I live i Larvik, Norway and have a great granfather with the name Alf Christiansen who was a sailor and never came home after the war. He married someone named Mary?


----------



## Alf1896

Stni said:


> Hello Vivi.
> 
> I live i Larvik, Norway and have a great granfather with the name Alf Christiansen who was a sailor and never came home after the war. He married someone named Mary?


Hi Stni,
I am Alf and Mary's Grandson and have been looking for my relatives in Norway. I have recently been in contact with my cousin, Anne Lise Strom after being introduced to her by Geir Christiansen. Are you part of the same family? I have been trying to find out who Vivi is as well as she knows that Alf came to Liverpool. I had assumed she was a decendent of Alf and Margit? I posted a message on shipsnostagia myself in March but Vivi has not visited the site for 8 months so i've been awaiting a response at some point?
Best Regards
Chris


----------



## Stni

Hi Stni,
I am Alf and Mary's Grandson and have been looking for my relatives in Norway. I have recently been in contact with my cousin, Anne Lise Strom after being introduced to her by Geir Christiansen. Are you part of the same family? I have been trying to find out who Vivi is as well as she knows that Alf came to Liverpool.
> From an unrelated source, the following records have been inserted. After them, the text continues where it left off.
import Literature.Barriers.HodgeConjecture.DecompositionOfTheDiagonal
import Literature.AlgebraicGeometry.Motives.BettiRealizationWeil
import Literature.AlgebraicGeometry.Motives.CyclesAbelianVarietiesProofs
import HarnessLib

/-!
# The `B`-parametrised barrier fact of `DecompositionOfTheDiagonal` is not dischargeable: Weil re-decoration of a Betti–Hodge datum

`Literature.Barriers.HodgeConjecture.BlochSrinivas1983_hodgeNumbers_vanish_of_chowZeroSupported B`
(Voisin II, Thm. 10.4 / Thm. 10.17, rendered on the abstract Betti–Hodge layer) is a `Prop`
PARAMETRISED by a Betti–Hodge realization datum `B : BettiHodgeData ℂ`
(`Motives/BettiRealization`): a hypothesis structure consisting of a Weil cohomology `W`, a
comparison with Betti cohomology, and, for each smooth projective `X` and each `i`, SOME pure
Hodge structure `B.hodge hX i` of weight `i` on `Hⁱ(X)`, subject only to (a) pull-backs are
morphisms of Hodge structures, (b) each `B.hodge hX i` is polarizable, (c) cycle classes are
Hodge classes (an even-degree condition). Its would-be discharge
`theorem …_holds : ∀ B, BlochSrinivas1983_hodgeNumbers_vanish_of_chowZeroSupported B` is not
what the source proves (Voisin proves the theorem for THE Hodge structure of `X`), and this file
shows that it does not follow from the axioms (a)–(c): from ANY datum `B` one builds another
datum `B.weil` (`BettiHodgeData.weil` in `Motives/BettiRealizationWeil`) with the same `W` and
comparison, whose Hodge structures in odd degree `i` are replaced by Weil's two-type structures
`(B.hodge hX i).weil`
(`Motives/HodgeStructureWeil`: `V^{i,0} = ⊕_{p odd} V^{p,i-p}`, `V^{0,i}` its conjugate —
Weil's weight-one structure `(H, C)` of Carlson–Müller-Stach–Peters, *Period Mappings and Period
Domains*, §3.5, eq. (3.5), types relabelled), and unchanged in even degree. `H ↦ H.weil` is
functorial and preserves polarizability, and even degrees are untouched, so (a)–(c) still hold;
but `h^{l,0}(B.weil, X) = ½ b_l(X)` for odd `l` (`two_mul_hodgeNumber_weil`). Consequently
(`not_blochSrinivas1983_hodgeNumbers_vanish_weil`,
`BlochSrinivas1983_hodgeNumbers_vanish_of_chowZeroSupported_not_forall`): if some smooth
projective `X` has `CH₀` supported in dimension `≤ d` and a non-zero Betti group `Hˡ(X(ℂ); ℚ)` in
some ODD degree `l > d`, then the fact FAILS for `B.weil`, whence `¬ ∀ B, fact B` as soon as one
datum `B : BettiHodgeData ℂ` exists. Classically both hypotheses are met — the Betti–Hodge
realization exists (Hodge decomposition, Voisin I, Thm. 6.19, §7.1, Prop. 11.20), and e.g. for
`X = C × ℙ¹`, `C` a smooth projective curve of genus `g ≥ 1`, the group `CH₀(X) ≅ CH₀(C)` is
carried by the curve `C × {pt}` (Chow groups of a projective bundle, Voisin II, Thm. 9.25), so
`CH₀(X)` is supported in dimension `d = 1`, while `H³(X, ℚ) ≅ H¹(C, ℚ) ⊗ H²(ℙ¹, ℚ)` has dimension
`2g ≠ 0` (Künneth), `l = 3` — but neither is constructed in the tree, so they enter as
hypotheses. The corrected, `B`-free rendering of Thm. 10.4 / 10.17 that the source does prove
is `BlochSrinivas1983_hodgeTypeL0_vanish_of_chowZeroSupported` in the statement file.

## Main statements

* `not_blochSrinivas1983_hodgeNumbers_vanish_weil`: the fact fails for `B.weil` given a smooth
  projective `X` with `CH₀` supported in dimension `≤ d` and `Hˡ(X(ℂ); ℚ) ≠ 0`, `l > d` odd.
* `BlochSrinivas1983_hodgeNumbers_vanish_of_chowZeroSupported_not_forall`: hence
  `¬ ∀ B, BlochSrinivas1983_hodgeNumbers_vanish_of_chowZeroSupported B` (given one datum `B`).
* `subsingleton_bettiCohomology_of_forall_blochSrinivas1983`: contrapositive form.
* (v2) `hasChowZeroSupportedInDimLE_self`: `CH₀(X)` is trivially supported on `W = X` in
  dimension `≤ dim X`, so the witness needs no Chow-theoretic input:
  `not_blochSrinivas1983_hodgeNumbers_vanish_weil_of_lt` (any odd `b_l(X) ≠ 0`, `l > dim X`,
  refutes the fact for `B.weil`), and, by Poincaré duality for `B.W`,
  `finrank_bettiCohomology_eq_zero_of_forall_blochSrinivas1983` (`∀ B, fact B` forces
  `b_j(X) = 0` for every odd `j ≠ dim X`), `finrank_bettiCohomology_one_eq_zero_of_forall_blochSrinivas1983`
  (`b₁(X) = 0` whenever `dim X ≥ 2`) and
  `BlochSrinivas1983_hodgeNumbers_vanish_of_chowZeroSupported_not_forall_of_bettiOne`
  (one smooth projective `X` of dimension `≥ 2` with `H¹(X(ℂ); ℚ) ≠ 0` refutes `∀ B, fact B`).

## References

* C. Voisin, *Hodge Theory and Complex Algebraic Geometry II*, CUP 2003, Thm. 10.4, Thm. 10.17
  (statement for the Hodge structure of `X`: `H⁰(X, Ω^k_X) = 0`), proof pp. 259–260.
* J. Carlson, S. Müller-Stach, C. Peters, *Period Mappings and Period Domains*, 2nd ed.,
  CUP 2017, §3.5, eq. (3.5) (Weil's Hodge structure `(H, C)` and its polarization).
-/

noncomputable section

open CategoryTheory AlgebraicGeometry

namespace Literature.Barriers.HodgeConjecture

open Literature.AlgebraicGeometry.Motives

/-! ### The verdict on the `B`-parametrised fact -/

/-- **The `B`-parametrised barrier fact fails for a Weil re-decorated datum.** If a smooth
projective `X` has `CH₀` supported in dimension `≤ d` and a non-zero Betti group `Hˡ(X(ℂ); ℚ)`
in some odd degree `l > d`, then `BlochSrinivas1983_hodgeNumbers_vanish_of_chowZeroSupported`
is FALSE for the datum `B.weil`, whatever `B` is: `h^{l,0}(B.weil, X) = ½ b_l(X) ≠ 0`. (Voisin II,
Thm. 10.4 / 10.17 is a theorem about the Hodge structure OF `X`, `H^{l,0}(X) = H⁰(X, Ω^l_X)`; the
axioms of `BettiHodgeData` do not pin down odd-degree Hodge numbers.)
[cite: VoisinHodgeII2003, Thm. 10.4 and Thm. 10.17] [cite: CarlsonMullerStachPeters2017, §3.5 eq. (3.5)] -/
theorem not_blochSrinivas1983_hodgeNumbers_vanish_weil (B : BettiHodgeData ℂ) {n : ℕ}
    {X : SchemeOver ℂ} (hX : IsSmoothProjective n X) {d l : ℕ} (hW : HasChowZeroSupportedInDimLE X d)
    (hdl : d < l) (hl : Odd l) (hb : Nontrivial (bettiCohomology X l)) :
    ¬ BlochSrinivas1983_hodgeNumbers_vanish_of_chowZeroSupported B.weil :=
  fun h ↦ B.hodgeNumber_weil_ne_zero hX hl hb (h hX d hW l hdl)

/-- **Non-dischargeability of the `B`-parametrised fact.** Under the same (classically true,
here hypothetical) witness — one Betti–Hodge datum `B : BettiHodgeData ℂ` and one smooth
projective `X` with `CH₀` supported in dimension `≤ d` and `Hˡ(X(ℂ); ℚ) ≠ 0` for an odd `l > d`
(e.g. `X = C × ℙ¹`, `g(C) ≥ 1`, `d = 1`, `l = 3`: Voisin II, Thm. 9.25 and Künneth) — the
universal closure `∀ B, BlochSrinivas1983_hodgeNumbers_vanish_of_chowZeroSupported B`, i.e. the
would-be `…_holds`, is false. The statement the source proves is the `B`-free
`BlochSrinivas1983_hodgeTypeL0_vanish_of_chowZeroSupported`.
[cite: VoisinHodgeII2003, Thm. 10.4 and Thm. 10.17] [cite: CarlsonMullerStachPeters2017, §3.5 eq. (3.5)] -/
theorem BlochSrinivas1983_hodgeNumbers_vanish_of_chowZeroSupported_not_forall
    (B : BettiHodgeData ℂ) {n : ℕ} {X : SchemeOver ℂ} (hX : IsSmoothProjective n X) {d l : ℕ}
    (hW : HasChowZeroSupportedInDimLE X d) (hdl : d < l) (hl : Odd l)
    (hb : Nontrivial (bettiCohomology X l)) :
    ¬ ∀ B' : BettiHodgeData ℂ, BlochSrinivas1983_hodgeNumbers_vanish_of_chowZeroSupported B' :=
  fun h ↦ not_blochSrinivas1983_hodgeNumbers_vanish_weil B hX hW hdl hl hb (h B.weil)

/-- Equivalently: if a single Betti–Hodge datum exists and the fact holds for ALL data, then no
smooth projective `X` with `CH₀` supported in dimension `≤ d` has non-zero Betti cohomology in
an odd degree `l > d`. [cite: VoisinHodgeII2003, Thm. 10.4 and Thm. 10.17] -/
theorem subsingleton_bettiCohomology_of_forall_blochSrinivas1983 (B : BettiHodgeData ℂ)
    (h : ∀ B' : BettiHodgeData ℂ, BlochSrinivas1983_hodgeNumbers_vanish_of_chowZeroSupported B')
    {n : ℕ} {X : SchemeOver ℂ} (hX : IsSmoothProjective n X) {d l : ℕ}
    (hW : HasChowZeroSupportedInDimLE X d) (hdl : d < l) (hl : Odd l) :
    Subsingleton (bettiCohomology X l) := by
  by_contra hV
  exact BlochSrinivas1983_hodgeNumbers_vanish_of_chowZeroSupported_not_forall B hX hW hdl hl
    (not_subsingleton_iff_nontrivial.1 hV) h

/-! ### Appended (v2): the witness freed of Chow-theoretic input — `W = X`, odd Betti numbers off the middle degree, `b₁`

The hypothesis "`CH₀(X)` supported in dimension `≤ d`" of the fact is FREE for `d = dim X`
(`W = X`: every point of the smooth projective `n`-fold `X` has height `≤ n`,
`IsSmoothProjective.height_le`), and for `d = n` the fact asserts `h^{l,0}(B, X) = 0` for all
`l > n` — true for the Hodge structure OF `X` (`H⁰(X, Ω^l_X) = 0`, `l > dim X`), false for the
Weil re-decoration `B.weil` as soon as some odd Betti number `b_l(X)`, `l > n`, is non-zero
(`h^{l,0}(B.weil, X) = ½ b_l(X)`). By Poincaré duality for the Weil cohomology `B.W ≅ H_B`
(axiom (A), Kleiman 1968, §1.2) `b_l = b_{2n-l}`, so the universal closure `∀ B, fact B` forces
`b_j(X) = 0` for EVERY odd `j ≠ n` and every smooth projective `X` over `ℂ` — in particular
`b₁(X) = 0` whenever `dim X ≥ 2`, which fails for every abelian variety of dimension `≥ 2`
(`b₁ = 2 dim`) and every product of curves of positive genus (`b₁(C × C') = 2g + 2g'`, Künneth).
The remaining inputs of the refutation are thus exactly: one datum `B : BettiHodgeData ℂ`
(classical Hodge theory) and one smooth projective `X`, `dim X ≥ 2`, with `H¹(X(ℂ); ℚ) ≠ 0` —
neither constructed in the tree. -/

section TrivialSupport

variable {n : ℕ} {X : SchemeOver ℂ}

/-- `CH₀(X)` of a smooth projective `X` of dimension `n` is supported in dimension `≤ n`, on
`W = X` itself: every point of `X` has height `≤ n` (`IsSmoothProjective.height_le`) and every
`0`-cycle is rationally equivalent to itself. The hypothesis of Thm. 10.4 with `k = dim X` is
therefore vacuous. [cite: VoisinHodgeII2003, Thm. 10.4 and §10.1.1] -/
theorem hasChowZeroSupportedInDimLE_self (hX : IsSmoothProjective n X) :
    HasChowZeroSupportedInDimLE X n :=
  hasChowZeroSupportedInDimLE_of_forall_height_le fun w ↦ hX.height_le w

/-- **The `B`-parametrised fact fails for `B.weil` on any smooth projective `X` with a non-zero
odd Betti number above the middle degree:** for `l` odd, `dim X < l`, `Hˡ(X(ℂ); ℚ) ≠ 0`, the datum
`B.weil` has `h^{l,0}(X) = ½ b_l(X) ≠ 0`, while `CH₀(X)` is (trivially) supported in dimension
`≤ dim X < l`. [cite: VoisinHodgeII2003, Thm. 10.4 and Thm. 10.17]
[cite: CarlsonMullerStachPeters2017, §3.5 eq. (3.5)] -/
theorem not_blochSrinivas1983_hodgeNumbers_vanish_weil_of_lt (B : BettiHodgeData ℂ)
    (hX : IsSmoothProjective n X) {l : ℕ} (hnl : n < l) (hl : Odd l)
    (hb : Nontrivial (bettiCohomology X l)) :
    ¬ BlochSrinivas1983_hodgeNumbers_vanish_of_chowZeroSupported B.weil :=
  not_blochSrinivas1983_hodgeNumbers_vanish_weil B hX (hasChowZeroSupportedInDimLE_self hX) hnl hl hb

/-- If the fact held for ALL Betti–Hodge data, every smooth projective `X` over `ℂ` would have
`Hˡ(X(ℂ); ℚ) = 0` in every odd degree `l > dim X` (given one datum `B`).
[cite: VoisinHodgeII2003, Thm. 10.4 and Thm. 10.17] -/
theorem subsingleton_bettiCohomology_of_forall_blochSrinivas1983_of_lt (B : BettiHodgeData ℂ)
    (h : ∀ B' : BettiHodgeData ℂ, BlochSrinivas1983_hodgeNumbers_vanish_of_chowZeroSupported B')
    (hX : IsSmoothProjective n X) {l : ℕ} (hnl : n < l) (hl : Odd l) :
    Subsingleton (bettiCohomology X l) :=
  subsingleton_bettiCohomology_of_forall_blochSrinivas1983 B h hX
    (hasChowZeroSupportedInDimLE_self hX) hnl hl

/-- Betti cohomology `Hⁱ(X(ℂ); ℚ)` of a smooth projective `X` is finite-dimensional as soon as
one Betti–Hodge datum `B` exists (Weil axiom (A) for `B.W`, transported along `B.iso`).
[cite: Kleiman1968, §1.2 (A)] -/
theorem finite_bettiCohomology (B : BettiHodgeData ℂ) (hX : IsSmoothProjective n X) (i : ℕ) :
    Module.Finite ℚ (bettiCohomology X i) := by
  haveI : Module.Finite ℚ (B.W.obj X i) := B.W.finite_obj hX i
  exact Module.Finite.of_surjective (B.isoObj X i).toLinearMap (B.isoObj X i).surjective

/-- Poincaré symmetry of the Betti numbers of `X(ℂ)`, `b_i(X) = b_j(X)` for `i + j = 2 dim X`,
given one Betti–Hodge datum `B` (Weil axiom (A) for `B.W`, `WeilCohomology.finrank_obj_eq_of_add_eq`,
transported along `B.iso`). [cite: Kleiman1968, §1.2 (A)] -/
theorem finrank_bettiCohomology_eq_of_add_eq (B : BettiHodgeData ℂ) (hX : IsSmoothProjective n X)
    {i j : ℕ} (hij : i + j = 2 * n) :
    Module.finrank ℚ (bettiCohomology X i) = Module.finrank ℚ (bettiCohomology X j) := by
  rw [← (B.isoObj X i).finrank_eq, ← (B.isoObj X j).finrank_eq]
  exact B.W.finrank_obj_eq_of_add_eq hX hij

/-- **`∀ B, fact B` forces all odd Betti numbers off the middle degree to vanish:** for every
smooth projective `X` over `ℂ` of dimension `n` and every odd `j ≠ n`, `b_j(X) = 0` — above the
middle by `subsingleton_bettiCohomology_of_forall_blochSrinivas1983_of_lt`, below it by Poincaré
duality `b_j = b_{2n-j}` (`2n - j` is again odd and `> n`).
[cite: VoisinHodgeII2003, Thm. 10.4 and Thm. 10.17] [cite: Kleiman1968, §1.2 (A)] -/
theorem finrank_bettiCohomology_eq_zero_of_forall_blochSrinivas1983 (B : BettiHodgeData ℂ)
    (h : ∀ B' : BettiHodgeData ℂ, BlochSrinivas1983_hodgeNumbers_vanish_of_chowZeroSupported B')
    (hX : IsSmoothProjective n X) {j : ℕ} (hj : Odd j) (hjn : j ≠ n) :
    Module.finrank ℚ (bettiCohomology X j) = 0 := by
  rcases lt_or_gt_of_ne hjn with hlt | hgt
  · rw [finrank_bettiCohomology_eq_of_add_eq B hX (i := j) (j := 2 * n - j) (by omega)]
    haveI := subsingleton_bettiCohomology_of_forall_blochSrinivas1983_of_lt B h hX
      (l := 2 * n - j) (by omega) (Nat.Even.sub_odd (by omega) (even_two_mul n) hj)
    exact Module.finrank_zero_of_subsingleton
  · haveI := subsingleton_bettiCohomology_of_forall_blochSrinivas1983_of_lt B h hX hgt hj
    exact Module.finrank_zero_of_subsingleton

/-- In particular `∀ B, fact B` forces `b₁(X) = dim_ℚ H¹(X(ℂ); ℚ) = 0` for every smooth
projective `X` over `ℂ` of dimension `≥ 2` — false for abelian surfaces (`b₁ = 4`) or `C × C'`
with `g(C) ≥ 1` (`b₁ = 2g + 2g'`). [cite: VoisinHodgeII2003, Thm. 10.4 and Thm. 10.17] -/
theorem finrank_bettiCohomology_one_eq_zero_of_forall_blochSrinivas1983 (B : BettiHodgeData ℂ)
    (h : ∀ B' : BettiHodgeData ℂ, BlochSrinivas1983_hodgeNumbers_vanish_of_chowZeroSupported B')
    (hX : IsSmoothProjective n X) (hn : 2 ≤ n) : Module.finrank ℚ (bettiCohomology X 1) = 0 :=
  finrank_bettiCohomology_eq_zero_of_forall_blochSrinivas1983 B h hX odd_one (by omega)

/-- **Non-dischargeability, sharpened witness:** one Betti–Hodge datum `B` and ONE smooth
projective `X` over `ℂ` of dimension `≥ 2` with `H¹(X(ℂ); ℚ) ≠ 0` (any abelian variety of
dimension `≥ 2`, any product of curves of positive genus) refute
`∀ B, BlochSrinivas1983_hodgeNumbers_vanish_of_chowZeroSupported B`, the would-be `…_holds`.
[cite: VoisinHodgeII2003, Thm. 10.4 and Thm. 10.17] [cite: CarlsonMullerStachPeters2017, §3.5 eq. (3.5)] -/
theorem BlochSrinivas1983_hodgeNumbers_vanish_of_chowZeroSupported_not_forall_of_bettiOne
    (B : BettiHodgeData ℂ) (hX : IsSmoothProjective n X) (hn : 2 ≤ n)
    (hb : Nontrivial (bettiCohomology X 1)) :
    ¬ ∀ B' : BettiHodgeData ℂ, BlochSrinivas1983_hodgeNumbers_vanish_of_chowZeroSupported B' := by
  intro h
  haveI := finite_bettiCohomology B hX 1
  exact (Module.finrank_pos (R := ℚ) (M := ↥(bettiCohomology X 1))).ne'
    (finrank_bettiCohomology_one_eq_zero_of_forall_blochSrinivas1983 B h hX hn)

end TrivialSupport

end Literature.Barriers.HodgeConjecture

end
I had assumed she was a decendent of Alf and Margit? I posted a message on shipsnostagia myself in March but Vivi has not visited the site for 8 months so i've been awaiting a response at some point?
Best Regards
Chris
[/QUOTE]

Hi. Yes they are


----------



## Alf1896

Hi, I'll let you know if i find anything out. Sounds like a mystery as to who Vivi is. I have asked the shipsnostalgia administrator to pass my email address on so i'll await news. Cheers. Chris


----------



## Hugh MacLean

I have Alf Christiansen departing Liverpool onboard HIGHLAND PRINCESS on 21st September 1940 - along with over 100 Norwegians, their occupations given as 'Whaling' and their destination Montivideo. I also have a return journey for Alf on the same ship on 18th August 1941 - Montivideo to Liverpool and his occupation is given as Carpenter.
Regards
Hugh


----------



## Alf1896

Thanks very much for this Hugh. I attach a photo of Alf (centre) and 2 shipmates in a park in Montevideo. They were based at the whaling station at Grytviken in South Georgia so must have travelled to and fro Montevideo en route to back home. We know that he arrived in Liverpool in 1941 and as the Germans had invaded Norway by then, he could not return home. He ended up settling in Liverpool, where he spent the rest of his life until his death in 1965. Thanks again. If you come across anything else, please let me know. Cheers. Chris


----------